[Saved data entries]
^^^^
/-- **A configuration with finitely many open sites has finitely many interface loops** at mesh
`δ > 0`: all traces lie within `δ` of the open sites (`polyTrace_subset_cthickening_image`), so every
loop meets one fixed ball (`ncard_loops_siteLoopConfig_meeting_le`). -/
theorem loops_siteLoopConfig_finite {δ : ℝ} (hδ : 0 < δ) {ω : SiteConfig (Site 2)} (hfin : ω.Finite) :
    (siteLoopConfig δ ω).loops.Finite := by
  obtain ⟨ρ, hρ⟩ :=
    ((hfin.image (triMeshPoint δ)).isBounded.cthickening (δ := δ)).subset_closedBall (0 : ℂ)
  refine (ncard_loops_siteLoopConfig_meeting_le hδ ρ ω).1.subset fun u hu ↦ ⟨hu, ?_⟩
  obtain ⟨v, γ, hγ, rfl⟩ := mem_loops_siteLoopConfig_iff.1 hu
  have hlen : 0 < γ.length := by have := hγ.isCycle.three_le_length; omega
  have h0 : polyPt δ γ 0 ∈ polyTrace δ γ := polyPiece_subset_polyTrace hlen (left_mem_segment ℝ _ _)
  refine ⟨polyPt δ γ 0, ?_, hρ (polyTrace_subset_cthickening_image hγ hδ.le h0)⟩
  rw [range_mk_siteLoopCurve, range_toCurve_eq_polyTrace hlen]
  exact h0

variable {ω : SiteConfig (Site 2)} {f₁ : HexVertex} {w' : hexGraph.Walk f₁ f₁}

/-- **A site read by an interface loop `γ'` of `ω` is not strictly inside a loop `u` of
`siteLoopConfig δ ω` whose interior does not strictly contain that of `γ'`**: `u` does not wind
about it, or it is within `δ/2` of the trace of `u` (`infDist_polyTrace_le_of_wind_ne_zero`). -/
theorem wind_eq_zero_or_infDist_le {δ : ℝ} (hδ : 0 < δ) (h' : IsSiteInterfaceLoop ω w') {x : Site 2}
    (hx : ∃ d ∈ w'.darts, ∃ e : triGraph.Dart, triEdgeFaces e = (d.snd, d.fst) ∧ (x = e.fst ∨ x = e.snd))
    {u : UnbasedLoop ℂ}
    (hu : ∃ (v : HexVertex) (γ : hexGraph.Walk v v), IsSiteInterfaceLoop ω γ ∧ u = UL⟦δ, γ⟧)
    (hns : ¬ ({z | (siteLoopCurve δ w').wind z ≠ 0} ⊂ {z | u.wind z ≠ 0})) :
    u.wind (triMeshPoint δ x) = 0 ∨ infDist (triMeshPoint δ x) u.range ≤ δ / 2 := by
  obtain ⟨v, γ, hγ, rfl⟩ := hu
  obtain ⟨d, hd, e, he, hxe⟩ := hx
  obtain ⟨i, hi, hx⟩ := exists_eq_lv_or_rv h' hd he hxe
  have hlen : 0 < γ.length := by have := hγ.isCycle.three_le_length; omega
  simp only [UnbasedLoop.wind_mk, BasedLoop.toCurveClass_mk] at hns ⊢
  rw [or_iff_not_imp_left, range_mk_siteLoopCurve, range_toCurve_eq_polyTrace hlen]
  exact fun hwx ↦ infDist_polyTrace_le_of_wind_ne_zero h' hγ hδ hns hi hx hwx

/-- **The first generation of the closed-b.c. site-`𝕋` domain ensemble is a stopping set**
(registered helper, wave 3, toward `stub_cascadeReconstruction`): two site configurations agreeing
on every site that is not strictly inside a first-generation loop of the first one — the sites within
`δ/2` of the trace of a loop (which include the sites it reads) counting as not strictly inside — have
the same first generation.  See the module docstring for the proof. -/
theorem firstGen_domLoopsT_eq_of_agree_outside : ∀ (U : Set ℂ) (δ : ℝ) (ω ω' : SiteConfig (Site 2)), 0 < δ → Bornology.IsBounded U → (∀ x : Site 2, (∀ u ∈ (firstGen (domLoopsT U δ ω)).loops, u.wind (triMeshPoint δ x) = 0 ∨ Metric.infDist (triMeshPoint δ x) u.range ≤ δ / 2) → (x ∈ ω ↔ x ∈ ω')) → firstGen (domLoopsT U δ ω') = firstGen (domLoopsT U δ ω) := by
  intro U δ ω ω' hδ hU hagree
  unfold domLoopsT at hagree ⊢
  set β : SiteConfig (Site 2) := ω ∩ triMeshVertices U δ with hβ
  set β' : SiteConfig (Site 2) := ω' ∩ triMeshVertices U δ with hβ'
  set c : LoopConfig ℂ := siteLoopConfig δ β with hc
  have hfin : β.Finite := (triMeshVertices_finite_holds hU hδ).subset inter_subset_right
  -- the two configurations agree on the sites not strictly inside the first generation of `c`
  have hagree' : ∀ x : Site 2, (∀ u ∈ (firstGen c).loops, u.wind (triMeshPoint δ x) = 0 ∨
      infDist (triMeshPoint δ x) u.range ≤ δ / 2) → (x ∈ β ↔ x ∈ β') :=
    fun x hx ↦ and_congr_left' (hagree x hx)
  -- Step 1: first-generation loops of `β` are interface loops of `β'`
  have step1 : ∀ {v : HexVertex} {γ : hexGraph.Walk v v}, IsSiteInterfaceLoop β γ →
      UL⟦δ, γ⟧ ∈ (firstGen c).loops → IsSiteInterfaceLoop β' γ := by
    intro v γ hγ hfg
    obtain ⟨-, hmax⟩ := mem_firstGen_loops_iff.1 hfg
    refine (isSiteInterfaceLoop_congr fun x hx ↦ hagree' x fun u hu ↦ ?_).1 hγ
    obtain ⟨huc, -⟩ := mem_firstGen_loops_iff.1 hu
    exact wind_eq_zero_or_infDist_le hδ hγ hx (mem_loops_siteLoopConfig_iff.1 huc) (hmax u huc)
  -- Step 2 (outside locality): a loop of `β'` not strictly inside the first generation of `c`
  -- is an interface loop of `β`
  have step2 : ∀ {v : HexVertex} {γ : hexGraph.Walk v v}, IsSiteInterfaceLoop β' γ →
      (∀ u ∈ (firstGen c).loops, ¬ ({z | (siteLoopCurve δ γ).wind z ≠ 0} ⊂ {z | u.wind z ≠ 0})) →
      IsSiteInterfaceLoop β γ := by
    intro v γ hγ hns
    refine (isSiteInterfaceLoop_congr fun x hx ↦ hagree' x fun u hu ↦ ?_).2 hγ
    obtain ⟨huc, -⟩ := mem_firstGen_loops_iff.1 hu
    obtain ⟨v₂, γ₂, hγ₂, rfl⟩ := mem_loops_siteLoopConfig_iff.1 huc
    exact wind_eq_zero_or_infDist_le hδ hγ hx ⟨v₂, γ₂, step1 hγ₂ hu, rfl⟩ (hns _ hu)
  -- Step 3: the two first generations coincide
  refine LoopConfig.ext (funext fun i ↦ Set.ext fun u ↦ ⟨fun hu ↦ ?_, fun hu ↦ ?_⟩)
  · -- a first-generation loop of `β'` is a first-generation loop of `β`
    obtain ⟨hu, hmax'⟩ := hu
    obtain ⟨v, γ, hγ', htype, rfl⟩ := mem_siteLoopConfig_iff.1 hu
    have hns : ∀ u₂ ∈ (firstGen c).loops,
        ¬ ({z | (siteLoopCurve δ γ).wind z ≠ 0} ⊂ {z | u₂.wind z ≠ 0}) := by
      intro u₂ hu₂
      obtain ⟨hu₂c, -⟩ := mem_firstGen_loops_iff.1 hu₂
      obtain ⟨v₂, γ₂, hγ₂, rfl⟩ := mem_loops_siteLoopConfig_iff.1 hu₂c
      exact hmax' _ (mem_loops_siteLoopConfig_iff.2 ⟨v₂, γ₂, step1 hγ₂ hu₂, rfl⟩)
    have hγ : IsSiteInterfaceLoop β γ := step2 hγ' hns
    refine ⟨mem_siteLoopConfig_iff.2 ⟨v, γ, hγ, htype, rfl⟩, fun v₃ hv₃ hss ↦ ?_⟩
    -- an enclosing loop of `β` would have an outermost one, of the first generation of `β`
    set S : Set (UnbasedLoop ℂ) :=
      {v' ∈ c.loops | {z | (siteLoopCurve δ γ).wind z ≠ 0} ⊂ {z | v'.wind z ≠ 0}} with hS
    have hSfin : S.Finite := (loops_siteLoopConfig_finite hδ hfin).subset (sep_subset _ _)
    obtain ⟨v₄, hv₄S, hv₄max⟩ :=
      hSfin.exists_maximalFor (fun v' : UnbasedLoop ℂ ↦ {z | v'.wind z ≠ 0}) S ⟨v₃, hv₃, hss⟩
    have hv₄fg : v₄ ∈ (firstGen c).loops := by
      refine mem_firstGen_loops_iff.2 ⟨hv₄S.1, fun v₅ hv₅ hss₅ ↦ ?_⟩
      have hv₅S : v₅ ∈ S := ⟨hv₅, hv₄S.2.trans hss₅⟩
      exact hss₅.2 (hv₄max hv₅S hss₅.1)
    exact hns v₄ hv₄fg hv₄S.2
  · -- a first-generation loop of `β` is a first-generation loop of `β'`
    obtain ⟨hu, hmax⟩ := hu
    obtain ⟨v, γ, hγ, htype, rfl⟩ := mem_siteLoopConfig_iff.1 hu
    have hfg : UL⟦δ, γ⟧ ∈ (firstGen c).loops :=
      mem_firstGen_loops_iff.2 ⟨LoopConfig.subset_loops c i hu, hmax⟩
    refine ⟨mem_siteLoopConfig_iff.2 ⟨v, γ, step1 hγ hfg, htype, rfl⟩, fun v' hv' hss ↦ ?_⟩
    obtain ⟨v₁, γ', hγ', rfl⟩ := mem_loops_siteLoopConfig_iff.1 hv'
    have hns : ∀ u₂ ∈ (firstGen c).loops,
        ¬ ({z | (siteLoopCurve δ γ').wind z ≠ 0} ⊂ {z | u₂.wind z ≠ 0}) := by
      intro u₂ hu₂ hss₂
      obtain ⟨hu₂c, -⟩ := mem_firstGen_loops_iff.1 hu₂
      exact hmax u₂ hu₂c (hss.trans hss₂)
    exact hmax _ (mem_loops_siteLoopConfig_iff.2 ⟨v₁, γ', step2 hγ' hns, rfl⟩) hss

end Config

end Summit.CriticalPhenomena.CardyFormulaZ2.Cruxes.NestingRigidity.MarkovCascadeOneGeneration

end
/-- [folklore] **the block index moves by the coarse period shift**: `blk N (y + M∘m) = blk N y + M′∘m` (`1 ≤ N`). -/
theorem blk_translate (hN : 1 ≤ N) (hM : ∀ i, M i = N * M' i) (y m : Site (d + 1)) : blk N (translate M y m) = translate M' (blk N y) m := by
  rw [translate_eq_add_smul hM, blk_add_smul hN, translate_eq_add]

/-- [folklore] `translate M y (−m) + M∘m = y`. -/
theorem translate_neg_add (y m : Site (d + 1)) : translate M y (-m) + (fun i => (M i : ℤ) * m i) = y := by
  funext i; simp only [Pi.add_apply, translate_apply, Pi.neg_apply]; ring

end Plumbing

/-! ## §2 The diagonal periodisation of a block-covariant family: the sum over the translated copies of the bond -/

section BlockCov

variable {N : ℕ} {M M' : Fin (d + 1) → ℕ} {V : Fin (d + 1) → Site (d + 1) → MKer (d + 1) F}

/-- [folklore] one translated copy: for a block-covariant family, `V κ u (x + M∘m) (y + M∘m) = V κ (u − M∘m) x y`. -/
theorem apply_translate_of_blockCov (hM : ∀ i, M i = N * M' i)
    (hVt : ∀ (κ : Fin (d + 1)) (u t : Site (d + 1)), V κ (u + (N : ℤ) • t) = shiftK (-((N : ℤ) • t)) (V κ u))
    (κ : Fin (d + 1)) (u m x y : Site (d + 1)) (a b : F) :
    V κ u (translate M x m) (translate M y m) a b = V κ (translate M u (-m)) x y a b := by
  have hu : translate M u (-m) + (N : ℤ) • (fun i => (M' i : ℤ) * m i) = u := by
    rw [← periodVec_eq_smul hM]; exact translate_neg_add u m
  have h := hVt κ (translate M u (-m)) (fun i => (M' i : ℤ) * m i)
  rw [hu] at h
  rw [h]
  simp only [shiftK]
  rw [translate_eq_add_smul hM x m, translate_eq_add_smul hM y m, add_neg_cancel_right, add_neg_cancel_right]

/-- [folklore] **`dper_apply_of_blockCov` — THE TORUS INSERTION IS THE SUM OVER THE COPIES OF THE BOND**: for a family covariant under block translations
at blocking `N` and a period `M = N·M′`, `dper M (V κ u) x y a b = Σ'_m V κ (u + M∘m) x y a b` (re-indexing `m ↦ −m`; no convergence needed). -/
theorem dper_apply_of_blockCov (hM : ∀ i, M i = N * M' i)
    (hVt : ∀ (κ : Fin (d + 1)) (u t : Site (d + 1)), V κ (u + (N : ℤ) • t) = shiftK (-((N : ℤ) • t)) (V κ u))
    (κ : Fin (d + 1)) (u x y : Site (d + 1)) (a b : F) :
    dper M (V κ u) x y a b = ∑' m : Site (d + 1), V κ (translate M u m) x y a b := by
  rw [dper_apply, ← (Equiv.neg (Site (d + 1))).tsum_eq fun m => V κ (translate M u m) x y a b]
  exact tsum_congr fun m => apply_translate_of_blockCov hM hVt κ u m x y a b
^^^^
WHAT THE EXERCISE ASKS
From the entries above, print the lines beginning at the one with "simp only [UnbasedLoop.wind_mk, BasedLoop.toCurveClass_mk]" and stopping after the one with "set c : LoopConfig", exactly as written and with nothing else.

SOLUTION TO THIS EXERCISE
  simp only [UnbasedLoop.wind_mk, BasedLoop.toCurveClass_mk] at hns ⊢
  rw [or_iff_not_imp_left, range_mk_siteLoopCurve, range_toCurve_eq_polyTrace hlen]
  exact fun hwx ↦ infDist_polyTrace_le_of_wind_ne_zero h' hγ hδ hns hi hx hwx

/-- **The first generation of the closed-b.c. site-`𝕋` domain ensemble is a stopping set**
(registered helper, wave 3, toward `stub_cascadeReconstruction`): two site configurations agreeing
on every site that is not strictly inside a first-generation loop of the first one — the sites within
`δ/2` of the trace of a loop (which include the sites it reads) counting as not strictly inside — have
the same first generation.  See the module docstring for the proof. -/
theorem firstGen_domLoopsT_eq_of_agree_outside : ∀ (U : Set ℂ) (δ : ℝ) (ω ω' : SiteConfig (Site 2)), 0 < δ → Bornology.IsBounded U → (∀ x : Site 2, (∀ u ∈ (firstGen (domLoopsT U δ ω)).loops, u.wind (triMeshPoint δ x) = 0 ∨ Metric.infDist (triMeshPoint δ x) u.range ≤ δ / 2) → (x ∈ ω ↔ x ∈ ω')) → firstGen (domLoopsT U δ ω') = firstGen (domLoopsT U δ ω) := by
  intro U δ ω ω' hδ hU hagree
  unfold domLoopsT at hagree ⊢
  set β : SiteConfig (Site 2) := ω ∩ triMeshVertices U δ with hβ
  set β' : SiteConfig (Site 2) := ω' ∩ triMeshVertices U δ with hβ'
  set c : LoopConfig ℂ := siteLoopConfig δ β with hc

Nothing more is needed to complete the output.